Go Mortgage, Pacific Residential Mortgage complete merger

Two lenders concentrated on opposite coasts have joined forces.

Pacific Residential Mortgage completed its merger with Go Mortgage, the companies announced Tuesday. The move, first announced last spring, joins lenders of similar sizes and which combined have over 100 sponsored mortgage loan originators and 31 branches, according to public records.

"Our combined resources and new high-tech solutions — such as automated underwriting, pre-approvals, and disclosures — will drive efficiencies, enhance the customer experience, and support the next phase of our growth," said Michael Isaacs, CEO of Go Mortgage. 

The Columbus, Ohio-based Go is the surviving entity in the transaction. The companies didn't disclose information about its branch count or workforce, and suggested in the press release the merger will create cost efficiencies and higher lending volumes. 

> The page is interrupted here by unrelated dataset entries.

open Set Function Filter Topology Metric
open scoped RealInnerProductSpace InnerProductSpace Laplacian ContDiff
open Literature.Analysis Literature.Analysis.FluidPDE Literature.Analysis.UnboundedOperators
open Summit.NavierStokesRegularity.NavierStokesRegularity.Theorems
open Summit.NavierStokesRegularity.NavierStokesRegularity.Theorems.LocalSineTubeDoorProfileAlignedWindowRigidityAncient
open Summit.NavierStokesRegularity.NavierStokesRegularity.Theorems.PoloidalWindowDoorPoloidalWindowRigidityWindow
open Summit.NavierStokesRegularity.NavierStokesRegularity.Theorems.PoloidalWindowDoorPoloidalWindowRigidityTimeHeightShearLinearSlice
open Summit.NavierStokesRegularity.NavierStokesRegularity.Theorems.PoloidalWindowDoorPoloidalWindowRigidityConstantShearSlice
open Summit.NavierStokesRegularity.NavierStokesRegularity.Theorems.PoloidalWindowDoorLrcModEntireSheetFlattenTools
open Summit.NavierStokesRegularity.NavierStokesRegularity.Theorems.PoloidalWindowDoorLrcModEntireParallelWebsIdentity
open Summit.NavierStokesRegularity.NavierStokesRegularity.Theorems.PoloidalWindowDoorLrcModEntireRidgeGlobalBranchODE
open Summit.NavierStokesRegularity.NavierStokesRegularity.Theorems.PoloidalWindowDoorLrcModEntireRidgeGlobalBranchFrame
open Summit.NavierStokesRegularity.NavierStokesRegularity.Theorems.PoloidalWindowDoorLrcModEntirePlanarCurveRigidity
open Summit.NavierStokesRegularity.NavierStokesRegularity.Theorems.PoloidalWindowDoorLrcModEntireCurvedWebHuygens
open Summit.NavierStokesRegularity.NavierStokesRegularity.Theorems.PoloidalWindowDoorLrcModEntireCurvedSheetTransport
open Summit.NavierStokesRegularity.NavierStokesRegularity.Theorems.PoloidalWindowDoorLrcModEntireCurvedSheetJet
open Summit.NavierStokesRegularity.NavierStokesRegularity.Theorems.PoloidalWindowDoorLrcModEntireThreadPins
open Summit.NavierStokesRegularity.NavierStokesRegularity.Theorems.PoloidalWindowDoorLrcModEntireThreadPressure
open Summit.NavierStokesRegularity.NavierStokesRegularity.Theorems.PoloidalWindowDoorLrcModEntireRidgeClassConstants
open Summit.NavierStokesRegularity.NavierStokesRegularity.Theorems.PoloidalWindowDoorLrcModEntireRidgeWebDynamics
open Summit.NavierStokesRegularity.NavierStokesRegularity.Theorems.PoloidalWindowDoorLrcModEntireQ4SonicHotSheetSecondPins
open Summit.NavierStokesRegularity.NavierStokesRegularity.Theorems.PoloidalWindowDoorLrcModEntireQ4SonicSheetSpeedClass
open Summit.NavierStokesRegularity.NavierStokesRegularity.Theorems.PoloidalWindowDoorLrcModEntireQ4SonicHotSheetJet

/-! ### A. Class-free: the normal derivative of the Laplacian under the slice law -/

/-- **`D(Δθ)(x)[ν] = (1 − μ(x₂))·(D³θ(x)[ν,T,T] + D³θ(x)[ν,ν,ν])`** at a point of the open slab `{x₂ ∈ I}` carrying the coordinate slice law
`∂₂²θ = −μ(x₂)(∂₀²θ + ∂₁²θ)`, for a horizontal unit `T` and `ν = JT` (class-free). -/
theorem laplacian_normalDeriv_of_sliceLaw {θ : EuclideanSpace ℝ (Fin 3) → ℝ} (hθ : ContDiff ℝ ∞ θ)
    {I : Set ℝ} (hI : IsOpen I) {μ : ℝ → ℝ}
    (hlaw : ∀ x : EuclideanSpace ℝ (Fin 3), x 2 ∈ I →
      fderiv ℝ (fun y => fderiv ℝ θ y (EuclideanSpace.single 2 (1 : ℝ))) x (EuclideanSpace.single 2 (1 : ℝ)) =
        -μ (x 2) * (fderiv ℝ (fun y => fderiv ℝ θ y (EuclideanSpace.single 0 (1 : ℝ))) x (EuclideanSpace.single 0 (1 : ℝ)) +
          fderiv ℝ (fun y => fderiv ℝ θ y (EuclideanSpace.single 1 (1 : ℝ))) x (EuclideanSpace.single 1 (1 : ℝ))))
    {x : EuclideanSpace ℝ (Fin 3)} (hx : x 2 ∈ I) (hμ : DifferentiableAt ℝ μ (x 2))
    {T : EuclideanSpace ℝ (Fin 3)} (hT2 : T 2 = 0) (hTu : ‖T‖ = 1) :
    fderiv ℝ (Δ θ) x (rotJ T) =
      (1 - μ (x 2)) * (fderiv ℝ (fderiv ℝ (fderiv ℝ θ)) x (rotJ T) T T + fderiv ℝ (fderiv ℝ (fderiv ℝ θ)) x (rotJ T) (rotJ T) (rotJ T)) := by
  have hθ3 : ContDiff ℝ 3 θ := hθ.of_le (by norm_cast)
  have hθ2 : ContDiff ℝ 2 θ := hθ.of_le (by norm_cast)
  have hD2c : ContDiff ℝ 1 (fderiv ℝ (fderiv ℝ θ)) := (hθ3.fderiv_right (m := 2) (by norm_cast)).fderiv_right (m := 1) (by norm_cast)
  have hD2 := hD2c.differentiable one_ne_zero
  set ν : EuclideanSpace ℝ (Fin 3) := rotJ T with hνdef
  set D := fderiv ℝ (fderiv ℝ (fderiv ℝ θ)) x with hD
  have hν2 : ν 2 = 0 := (rotJ_facts hT2 hTu).1
  -- (1) `∂_ν` of the slice law at `x`: `D[ν,e₂,e₂] + μ (D[ν,e₀,e₀] + D[ν,e₁,e₁]) = 0`
  have hL : D ν e2 e2 + μ (x 2) * (D ν e0 e0 + D ν e1 e1) = 0 := by
    set S : EuclideanSpace ℝ (Fin 3) → ℝ := fun y => fderiv ℝ (fderiv ℝ θ) y e2 e2 +
      μ (y 2) * (fderiv ℝ (fderiv ℝ θ) y e0 e0 + fderiv ℝ (fderiv ℝ θ) y e1 e1) with hS
    have hSO : IsOpen {y : EuclideanSpace ℝ (Fin 3) | y 2 ∈ I} := hI.preimage (EuclideanSpace.proj (𝕜 := ℝ) (2 : Fin 3)).continuous
    have hS0 : ∀ y ∈ {y : EuclideanSpace ℝ (Fin 3) | y 2 ∈ I}, S y = 0 := by
      intro y hy
      have h := hlaw y hy
      rw [nested_eq_fderiv_fderiv hθ2, nested_eq_fderiv_fderiv hθ2, nested_eq_fderiv_fderiv hθ2] at h
      simp only [hS, e0, e1, e2]
      linear_combination h
    have hxmem : x ∈ {y : EuclideanSpace ℝ (Fin 3) | y 2 ∈ I} := hx
    have hev : S =ᶠ[𝓝 x] fun _ => 0 := Filter.eventuallyEq_of_mem (hSO.mem_nhds hxmem) fun y hy => hS0 y hy
    have hSfd : fderiv ℝ S x ν = 0 := by rw [hev.fderiv_eq]; simp
    have hμy : HasFDerivAt (fun y : EuclideanSpace ℝ (Fin 3) => μ (y 2))
        ((ContinuousLinearMap.smulRight (1 : ℝ →L[ℝ] ℝ) (deriv μ (x 2))).comp (EuclideanSpace.proj (𝕜 := ℝ) (2 : Fin 3))) x :=
      hμ.hasDerivAt.hasFDerivAt.comp x (EuclideanSpace.proj (𝕜 := ℝ) (2 : Fin 3)).hasFDerivAt
    have hBc : ∀ a b : EuclideanSpace ℝ (Fin 3), HasFDerivAt (fun y => fderiv ℝ (fderiv ℝ θ) y a b)
        (fderiv ℝ (fun y => fderiv ℝ (fderiv ℝ θ) y a b) x) x := fun a b =>
      (((hD2 x).clm_apply (differentiableAt_const a)).clm_apply (differentiableAt_const b)).hasFDerivAt
    have hS' := (hBc e2 e2).add (hμy.mul ((hBc e0 e0).add (hBc e1 e1)))
    have hS'' : HasFDerivAt S _ x := hS'
    rw [hS''.fderiv] at hSfd
    simp only [_root_.add_apply, _root_.smul_apply, smul_eq_mul, ContinuousLinearMap.comp_apply,
      ContinuousLinearMap.smulRight_apply, ContinuousLinearMap.one_def, ContinuousLinearMap.id_apply,
      fderiv_hessian_apply_const hθ3, Pi.add_apply] at hSfd
    have hν2' : (EuclideanSpace.proj (𝕜 := ℝ) (2 : Fin 3)) ν = 0 := hν2
    rw [hν2'] at hSfd
    simp only [mul_zero, zero_mul, add_zero] at hSfd
    simp only [hD]
    linear_combination hSfd
  -- (2) `D(Δθ)[ν] = Σᵢ D[eᵢ,eᵢ,ν] = Σᵢ D[ν,eᵢ,eᵢ]`
  have hsum := fderiv_laplacian_apply_eq_sum_thirdDeriv (hθ3.contDiffAt (x := x)) ν
  rw [Fin.sum_univ_three] at hsum
  have hsw : ∀ a : EuclideanSpace ℝ (Fin 3), fderiv ℝ (fderiv ℝ (fderiv ℝ θ)) x a a ν = D ν a a := fun a => by
    rw [hD, fderiv3_swap23 hθ3 x a a ν, fderiv3_swap12 hθ3 x a ν a]
  rw [show EuclideanSpace.single (0 : Fin 3) (1 : ℝ) = e0 from rfl, show EuclideanSpace.single (1 : Fin 3) (1 : ℝ) = e1 from rfl,
    show EuclideanSpace.single (2 : Fin 3) (1 : ℝ) = e2 from rfl, hsw e0, hsw e1, hsw e2] at hsum
  -- (3) frame invariance of the horizontal trace for the bilinear form `D ν`
  have hft := frame_trace (D ν) hT2 hTu
  rw [hsum]
  simp only [hD, hνdef] at hL hft ⊢
  linear_combination hL - (1 - μ (x 2)) * hft

/-! ### B. Pure algebra: the assembly step -/

/-- The assembly of the speed law from the source identity, the Laplacian identity, the frame decomposition of `U` and the web-point jet
(pure algebra; `J ≠ 0` is not needed in this direction). -/
theorem normalDeriv_timeDeriv_algebra {θtν DΔ BνU Bνe2 BTν a₂ a₃ DνTT UT Uν U2 μ μz d' k J : ℝ}
    (hsrc : θtν = DΔ - BνU - 2 * μz * Bνe2 / (1 - μ))
    (hΔ : DΔ = (1 - μ) * (DνTT + a₃))
    (hU : BνU = UT * BTν + Uν * a₂ + U2 * Bνe2)
    (hi : BTν = 0) (hiii : J * DνTT + k * a₂ = 0) (hiv : d' * a₂ + Bνe2 = 0) :
    J * θtν = (1 - μ) * (J * a₃ - k * a₂) - J * a₂ * (Uν - d' * U2) + 2 * μz * d' * J * a₂ / (1 - μ) := by
  have hB : Bνe2 = -(d' * a₂) := by linear_combination hiv
  rw [hsrc, hΔ, hU, hi, hB]
  have : J * DνTT = -(k * a₂) := by linear_combination hiii
  rw [show (1 - μ) * (DνTT + a₃) = (1 - μ) * DνTT + (1 - μ) * a₃ by ring]
  field_simp
  linear_combination (1 - μ) * hiii


/-! ### C. Class level: the speed law on a curved web sheet -/

section classlevel

variable {C : ℝ} {U : ℝ → EuclideanSpace ℝ (Fin 3) → EuclideanSpace ℝ (Fin 3)} {μ : ℝ → ℝ → ℝ} {ρ τ : ℝ} {I : Set ℝ}
  {d k : ℝ → ℝ} {Γ : ℝ → EuclideanSpace ℝ (Fin 3)}

/-- The height of a point of the curved parallel web sheet: `(Γ(s) + n·JΓ′(s) + z·e₂)₂ = z` for a planar branch. -/
theorem curvedSheetPoint_two (hpl : ∀ s, Γ s 2 = 0) (s n z : ℝ) : (Γ s + n • rotJ (deriv Γ s) + z • e2) 2 = z := by
  have h := (rotJ_apply (deriv Γ s)).2.2
  simp [hpl s, h, e2]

The lenders didn't return immediate requests for comment Tuesday. 

Pacific Residential co-founder and president Melissa Stashin will be president of the united companies and co-founder and executive vice president Eric Wiley will be Go's Chief Growth Officer. Last year's merger announcement said Pacific Residential co-founder and CEO Matt Stashin would join Go's board of directors. 

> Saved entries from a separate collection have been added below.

import Mathlib
import Literature.LinearAlgebra.Matrix.PermanentSubperm
import Summits.ValiantsHypothesis.ValiantsHypothesis.Theorems.ValuativeGCTValuativeFlipCyclicArcs

/-!
# Cofactors of the cyclic tridiagonal matrix (crux `ValuativeGCT.ValuativeFlip`, stub `stub_fourRowPencilRank`)

P1 (second half) of the cyclic-tridiagonal architecture for hypothesis `H` of
`fourRowPencilRank_of_pencilCertificate` (`Cruxes/ValuativeFlip/AxisK9G1a2CyclicTridiagonal.md` §2),
over any commutative ring `R`, `n ≥ 3`, for the cyclic tridiagonal matrix `cycM l m m'`
(file `…CyclicArcs`):

* `subperm_arc_del_first` / `subperm_arc_del_last` — path minors with the FIRST (resp. LAST)
  column of the arc and the row `a+t` deleted: `m_a⋯m_{a+t-1} · K(a+t+1, L-1-t)` (resp.
  `K(a,t) · m'_{a+t+1}⋯m'_{a+s+t}`) — the free column forces a monotone path (expand along the
  first, resp. last, row: a single term; induct);
* `subperm_ne_ne_eq_Tw_add_Sw` — **the cofactor formula**: deleting row `q+e` and column `q`
  (`n = e+k+1`, `1 ≤ e`) gives `Tw l m m' q e + Sw l m m' (q+e) (k+1)` (expand along row `q`: the
  two entries `m_q`, `m'_q` lead to the two path minors of the arc `q+1, …, q-1`);
  `subperm_ne_ne_eq_kont` — deleting row and column `q` gives `K(q+1, n-1)`.
With `VonZurGathen.pderiv_perPoly` (`∂_{rc} per = X.subperm (· ≠ c) (· ≠ r)`) these are the
cofactors `(∂_{ij} per_n)(M·X)` of hypothesis `H`. [this crux; classical combinatorics]
-/

set_option linter.dupNamespace false

namespace Summit.ValiantsHypothesis.ValiantsHypothesis.Theorems.ValuativeFlip

open scoped BigOperators

section cofactor

variable {R : Type*} [CommRing R] {n : ℕ} (l m m' : ZMod n → R) [NeZero n]

/-- **Path minor, first column deleted**: on the arc `a, …, a+L-1` (`L ≤ n-1`), deleting the
column `a` and the row `a + t` (`t < L`) leaves `m_a ⋯ m_{a+t-1} · K(a+t+1, L-1-t)`: the free
first column forces the clockwise path `a → a+1 → ⋯ → a+t`. [this crux] -/
theorem subperm_arc_del_first (hn : 3 ≤ n) :
    ∀ (t : ℕ) (a : ZMod n) (L : ℕ), t < L → L + 1 ≤ n →
      (cycM l m m').subperm (fun c => inArc a L c ∧ c ≠ a)
        (fun r => inArc a L r ∧ r ≠ a + (t : ZMod n)) =
        cstr m a t * kont l m m' (a + ((t + 1 : ℕ) : ZMod n)) (L - 1 - t) := by
  intro t
  induction t with
  | zero =>
    intro a L ht hL
    obtain ⟨L', rfl⟩ : ∃ L', L = L' + 1 := ⟨L - 1, by omega⟩
    rw [(cycM l m m').subperm_congr (inArc_succ_and_ne_first (by omega))
      (fun v => by simpa using inArc_succ_and_ne_first (a := a) (L := L') (by omega) v),
      subperm_arc_eq_kont l m m' hn L' (by omega)]
    simp
  | succ t ih =>
    intro a L ht hL
    obtain ⟨L', rfl⟩ : ∃ L', L = L' + 1 := ⟨L - 1, by omega⟩
    have h1 := one_ne_zero_zmod (n := n) (by omega)
    have hrow : inArc a (L' + 1) a ∧ a ≠ a + ((t + 1 : ℕ) : ZMod n) := by
      refine ⟨inArc_self (by omega) (by omega), fun h => ?_⟩
      exact natCast_zmod_ne_zero (n := n) (s := t + 1) (by omega) (by omega)
        (by linear_combination -h)
    have hp1 : inArc a (L' + 1) (a + 1) ∧ a + 1 ≠ a :=
      ⟨by simpa using inArc_add (a := a) (L := L' + 1) (s := 1) (by omega) (by omega),
        fun h => h1 (by linear_combination h)⟩
    rw [subperm_cycM_expand l m m' hn a hrow,
      if_neg (fun h => not_inArc_sub_one (by omega) h.1), if_neg (fun h => h.2 rfl), if_pos hp1,
      zero_add, zero_add]
    have hsub : (cycM l m m').subperm (fun c => (inArc a (L' + 1) c ∧ c ≠ a) ∧ c ≠ a + 1)
        (fun j => (inArc a (L' + 1) j ∧ j ≠ a + ((t + 1 : ℕ) : ZMod n)) ∧ j ≠ a) =
        cstr m (a + 1) t * kont l m m' (a + 1 + ((t + 1 : ℕ) : ZMod n)) (L' - 1 - t) := by
      rw [← ih (a + 1) L' (by omega) (by omega)]
      refine (cycM l m m').subperm_congr (fun v => ?_) (fun v => ?_)
      · rw [inArc_succ_and_ne_first (by omega)]
      · rw [← inArc_succ_and_ne_first (L := L') (by omega)]
        have heq : a + 1 + (t : ZMod n) = a + ((t + 1 : ℕ) : ZMod n) := by push_cast; ring
        rw [heq]
        constructor
        · rintro ⟨⟨h1, h2⟩, h3⟩; exact ⟨⟨h1, h3⟩, h2⟩
        · rintro ⟨⟨h1, h2⟩, h3⟩; exact ⟨⟨h1, h3⟩, h2⟩
    rw [hsub, cstr_succ_left,
      show a + 1 + ((t + 1 : ℕ) : ZMod n) = a + ((t + 1 + 1 : ℕ) : ZMod n) by push_cast; ring,
      show L' + 1 - 1 - (t + 1) = L' - 1 - t by omega]
    ring

/-- **Path minor, last column deleted**: on the arc `a, …, a+s+t` (`s+t+2 ≤ n`), deleting the
last column `a+s+t` and the row `a + t` leaves `K(a, t) · m'_{a+t+1} ⋯ m'_{a+s+t}`: the free last
column forces the counter-clockwise path `a+s+t → ⋯ → a+t`. [this crux] -/
theorem subperm_arc_del_last (hn : 3 ≤ n) :
    ∀ (s t : ℕ) (a : ZMod n), s + t + 2 ≤ n →
      (cycM l m m').subperm (fun c => inArc a (s + t + 1) c ∧ c ≠ a + ((s + t : ℕ) : ZMod n))
        (fun r => inArc a (s + t + 1) r ∧ r ≠ a + (t : ZMod n)) =
        kont l m m' a t * cstr m' (a + ((t + 1 : ℕ) : ZMod n)) s := by
  intro s
  induction s with
  | zero =>
    intro t a h
    rw [(cycM l m m').subperm_congr
      (fun v => by simpa using inArc_succ_and_ne_last (a := a) (L := t) (by omega) v)
      (fun v => by simpa using inArc_succ_and_ne_last (a := a) (L := t) (by omega) v),
      subperm_arc_eq_kont l m m' hn t (by omega)]
    simp
  | succ s ih =>
    intro t a h
    -- expand along the last row `r₀ = a + (s+1+t)`; its own column is the deleted one
    have hL : s + 1 + t + 1 = (s + t + 1) + 1 := by ring
    set r₀ : ZMod n := a + ((s + 1 + t : ℕ) : ZMod n) with hr₀
    have hr₀' : r₀ = a + ((s + t + 1 : ℕ) : ZMod n) := by rw [hr₀]; push_cast; ring
    have hprev : r₀ - 1 = a + ((s + t : ℕ) : ZMod n) := by rw [hr₀]; push_cast; ring
    have hrow : inArc a (s + 1 + t + 1) r₀ ∧ r₀ ≠ a + (t : ZMod n) := by
      refine ⟨inArc_add (by omega) (by omega), fun h' => ?_⟩
      have := natCast_zmod_inj (n := n) (by omega) (by omega) (add_left_cancel h')
      omega
    have hout : ¬ (inArc a (s + 1 + t + 1) (r₀ + 1) ∧ r₀ + 1 ≠ r₀) := by
      rintro ⟨h', -⟩
      rw [show r₀ + 1 = a + ((s + 1 + t + 1 : ℕ) : ZMod n) by rw [hr₀]; push_cast; ring] at h'
      exact not_inArc_add_self (by omega) h'
    have hp1 : inArc a (s + 1 + t + 1) (r₀ - 1) ∧ r₀ - 1 ≠ r₀ :=
      ⟨by rw [hprev]; exact inArc_add (by omega) (by omega),
        fun h' => one_ne_zero_zmod (n := n) (by omega) (by linear_combination -h')⟩
    rw [subperm_cycM_expand l m m' hn r₀ hrow,
      if_neg (show ¬ (inArc a (s + 1 + t + 1) r₀ ∧ r₀ ≠ r₀) from fun h' => h'.2 rfl), if_neg hout,
      if_pos hp1, add_zero, add_zero]
    have hsub : (cycM l m m').subperm
        (fun c => (inArc a (s + 1 + t + 1) c ∧ c ≠ r₀) ∧ c ≠ r₀ - 1)
        (fun j => (inArc a (s + 1 + t + 1) j ∧ j ≠ a + (t : ZMod n)) ∧ j ≠ r₀) =
        kont l m m' a t * cstr m' (a + ((t + 1 : ℕ) : ZMod n)) s := by
      rw [← ih t a (by omega)]
      refine (cycM l m m').subperm_congr (fun v => ?_) (fun v => ?_)
      · rw [hprev, hL, hr₀', inArc_succ_and_ne_last (L := s + t + 1) (by omega)]
      · rw [hL, hr₀', ← inArc_succ_and_ne_last (a := a) (L := s + t + 1) (by omega)]
        constructor
        · rintro ⟨⟨h1, h2⟩, h3⟩; exact ⟨⟨h1, h3⟩, h2⟩
        · rintro ⟨⟨h1, h2⟩, h3⟩; exact ⟨⟨h1, h3⟩, h2⟩
    rw [hsub, cstr_succ, hr₀,
      show a + ((t + 1 : ℕ) : ZMod n) + (s : ZMod n) = a + ((s + 1 + t : ℕ) : ZMod n) by
        push_cast; ring]
    ring

/-- **Cofactor of the cyclic tridiagonal matrix, off-diagonal**: deleting the row `q + e` and the
column `q` (`n = e + k + 1`, `1 ≤ e`) gives `T + S = Tw q e + Sw (q+e) (k+1)`. [this crux] -/
theorem subperm_ne_ne_eq_Tw_add_Sw (hn3 : 3 ≤ n) (q : ZMod n) {e k : ℕ} (hn : n = e + k + 1)
    (he : 1 ≤ e) :
    (cycM l m m').subperm (fun c => c ≠ q) (fun r => r ≠ q + (e : ZMod n)) =
      Tw l m m' q e + Sw l m m' (q + (e : ZMod n)) (k + 1) := by
  obtain ⟨e, rfl⟩ : ∃ e', e = e' + 1 := ⟨e - 1, by omega⟩
  have hq : q + ((e + 1 : ℕ) : ZMod n) = q + 1 + (e : ZMod n) := by push_cast; ring
  rw [hq]
  have hrow : q ≠ q + 1 + (e : ZMod n) := fun h =>
    natCast_zmod_ne_zero (n := n) (s := e + 1) (by omega) (by omega)
      (by push_cast; linear_combination -h)
  have h1 := one_ne_zero_zmod (n := n) (by omega)
  rw [subperm_cycM_expand l m m' hn3 q hrow, if_neg (show ¬ (q ≠ q) from fun h => h rfl),
    if_pos (show q - 1 ≠ q from fun h => h1 (by linear_combination -h)),
    if_pos (show q + 1 ≠ q from fun h => h1 (by linear_combination h)), add_zero]
  -- clockwise term: path minor of the arc `q+1, …, q-1` with its first column deleted
  have hT : (cycM l m m').subperm (fun c => c ≠ q ∧ c ≠ q + 1)
      (fun j => j ≠ q + 1 + (e : ZMod n) ∧ j ≠ q) =
      cstr m (q + 1) e * kont l m m' (q + 1 + ((e + 1 : ℕ) : ZMod n)) (n - 1 - 1 - e) := by
    rw [← subperm_arc_del_first l m m' hn3 e (q + 1) (n - 1) (by omega) (by omega)]
    refine (cycM l m m').subperm_congr (fun v => ?_) (fun v => ?_)
    · rw [ne_iff_inArc q v]
    · rw [ne_iff_inArc q v]; exact and_comm
  -- counter-clockwise term: path minor with the last column deleted
  have hlast : q - 1 = q + 1 + ((k + e : ℕ) : ZMod n) := by
    have h0 : ((e + 1 + k + 1 : ℕ) : ZMod n) = 0 := by rw [← hn, ZMod.natCast_self]
    push_cast at h0 ⊢
    linear_combination -h0
  have hS : (cycM l m m').subperm (fun c => c ≠ q ∧ c ≠ q - 1)
      (fun j => j ≠ q + 1 + (e : ZMod n) ∧ j ≠ q) =
      kont l m m' (q + 1) e * cstr m' (q + 1 + ((e + 1 : ℕ) : ZMod n)) k := by
    rw [← subperm_arc_del_last l m m' hn3 k e (q + 1) (by omega), hlast,
      show k + e + 1 = n - 1 by omega]
    refine (cycM l m m').subperm_congr (fun v => ?_) (fun v => ?_)
    · rw [ne_iff_inArc q v]
    · rw [ne_iff_inArc q v]; exact and_comm
  rw [hT, hS]
  unfold Tw Sw
  have z0 : ((e + 1 + k + 1 : ℕ) : ZMod n) = 0 := by rw [← hn, ZMod.natCast_self]
  have i1 : n - 1 - (e + 1) = n - 1 - 1 - e := by omega
  have i2 : n - 1 - (k + 1) = e := by omega
  have i3 : q + ((e + 1 + 1 : ℕ) : ZMod n) = q + 1 + ((e + 1 : ℕ) : ZMod n) := by push_cast; ring
  have i4 : q + 1 + (e : ZMod n) + ((k + 1 + 1 : ℕ) : ZMod n) = q + 1 := by
    push_cast at z0 ⊢; linear_combination z0
  have i5 : q + 1 + (e : ZMod n) + 1 = q + 1 + ((e + 1 : ℕ) : ZMod n) := by push_cast; ring
  rw [i1, i2, i3, i4, i5, cstr_succ_left m q e, cstr_succ m' (q + 1 + ((e + 1 : ℕ) : ZMod n)) k]
  have i6 : q + 1 + ((e + 1 : ℕ) : ZMod n) + (k : ZMod n) = q := by
    push_cast at z0 ⊢; linear_combination z0
  rw [i6]
  ring

/-- **Cofactor of the cyclic tridiagonal matrix, diagonal**: deleting row and column `q` gives
`K(q+1, n-1)`. [this crux] -/
theorem subperm_ne_ne_eq_kont (hn3 : 3 ≤ n) (q : ZMod n) :
    (cycM l m m').subperm (fun c => c ≠ q) (fun r => r ≠ q) = kont l m m' (q + 1) (n - 1) := by
  rw [(cycM l m m').subperm_congr (ne_iff_inArc q) (ne_iff_inArc q),
    subperm_arc_eq_kont l m m' hn3 (n - 1) (by omega)]

end cofactor

end Summit.ValiantsHypothesis.ValiantsHypothesis.Theorems.ValuativeFlip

The Portland, Oregon-based lender has 30 sponsored mortgage loan originators and 10 branches across Arizona, California, Nevada, Oregon and Texas, according to the Nationwide Multistate Licensing System. 

The larger Go is licensed in 45 states and Washington D.C., and has 92 originators across 21 eastern branches. It offers a traditional suite of loan products, and originated $619 million in mortgage volume in 2023, according to Home Mortgage Disclosure Act Data, compared to Pacific Residential's $615 million that year.

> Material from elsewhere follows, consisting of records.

/-- `τ(e^{g}) · τ(e^{−g}) = 1`. [folklore] -/
theorem τ_cexp_mul_τ_cexp_neg {g : ℂ → ℂ} (hg : AnalyticAt ℂ g 0) :
    τ (fun t => cexp (g t)) * τ (fun t => cexp (-(g t))) = 1 := by
  rw [← τ_mul (f := fun t => cexp (g t)) (g := fun t => cexp (-(g t)))
    (analyticAt_cexp.comp hg) (analyticAt_cexp.comp hg.neg)]
  have e : (fun t => cexp (g t) * cexp (-(g t))) = fun _ => (1:ℂ) := by
    funext t; rw [← Complex.exp_add, add_neg_cancel, Complex.exp_zero]
  rw [e, τ_one]

/-- Algebraically independent complex numbers stay independent as constants of `ℂ⸨X⸩`. -/
theorem indep_image_algebraMap [CharZero (LaurentSeries ℂ)] {I : Set ℂ}
    (hI : (GammaField.algMatroid ℂ).Indep I) :
    (GammaField.algMatroid (LaurentSeries ℂ)).Indep (algebraMap ℂ (LaurentSeries ℂ) '' I) := by
  rw [AlgebraicIndependent.matroid_indep_iff] at hI ⊢
  let f : ℂ →ₐ[ℚ] LaurentSeries ℂ := (algebraMap ℂ (LaurentSeries ℂ)).toRatAlgHom
  have hf : Function.Injective f := (algebraMap ℂ (LaurentSeries ℂ)).injective
  have h1 : AlgebraicIndependent ℚ (f ∘ fun z : I => (z : ℂ)) := AlgebraicIndependent.map' hI hf
  let e : I ≃ (f '' I) := Equiv.Set.image f I hf
  have h2 : (fun y : (f '' I) => (y : LaurentSeries ℂ)) ∘ e = f ∘ fun z : I => (z : ℂ) := by
    funext z; rfl
  exact (algebraicIndependent_equiv' e h2).1 h1

/-- The ℚ-transcendence rank does not drop when complex numbers are viewed as constants of `ℂ⸨X⸩`. [folklore] -/
theorem eRk_le_eRk_image_algebraMap [CharZero (LaurentSeries ℂ)] (S : Set ℂ) :
    (GammaField.algMatroid ℂ).eRk S ≤
      (GammaField.algMatroid (LaurentSeries ℂ)).eRk (algebraMap ℂ (LaurentSeries ℂ) '' S) := by
  obtain ⟨I, hI⟩ := (GammaField.algMatroid ℂ).exists_isBasis S
  rw [hI.eRk_eq_encard,
    ← ((algebraMap ℂ (LaurentSeries ℂ)).injective.injOn (s := I)).encard_image]
  exact (indep_image_algebraMap hI.indep).encard_le_eRk_of_subset (Set.image_mono hI.subset)

end Aux

/-! ### The theorem -/

section Main

variable {n : ℕ}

The deal is the first publicly announced merger between lenders this year. Digital lender Lower last week announced the first industry acquisition of 2025, purchasing origination software firm Neat Labs.

The pace of mergers and acquisitions has cooled in recent months and last year was expected to see more transactions than the 13 completed in 2020. While retail operations were sought after during the market's downturn, interest in dealmaking remains, particularly from private equity, according to Stratmor.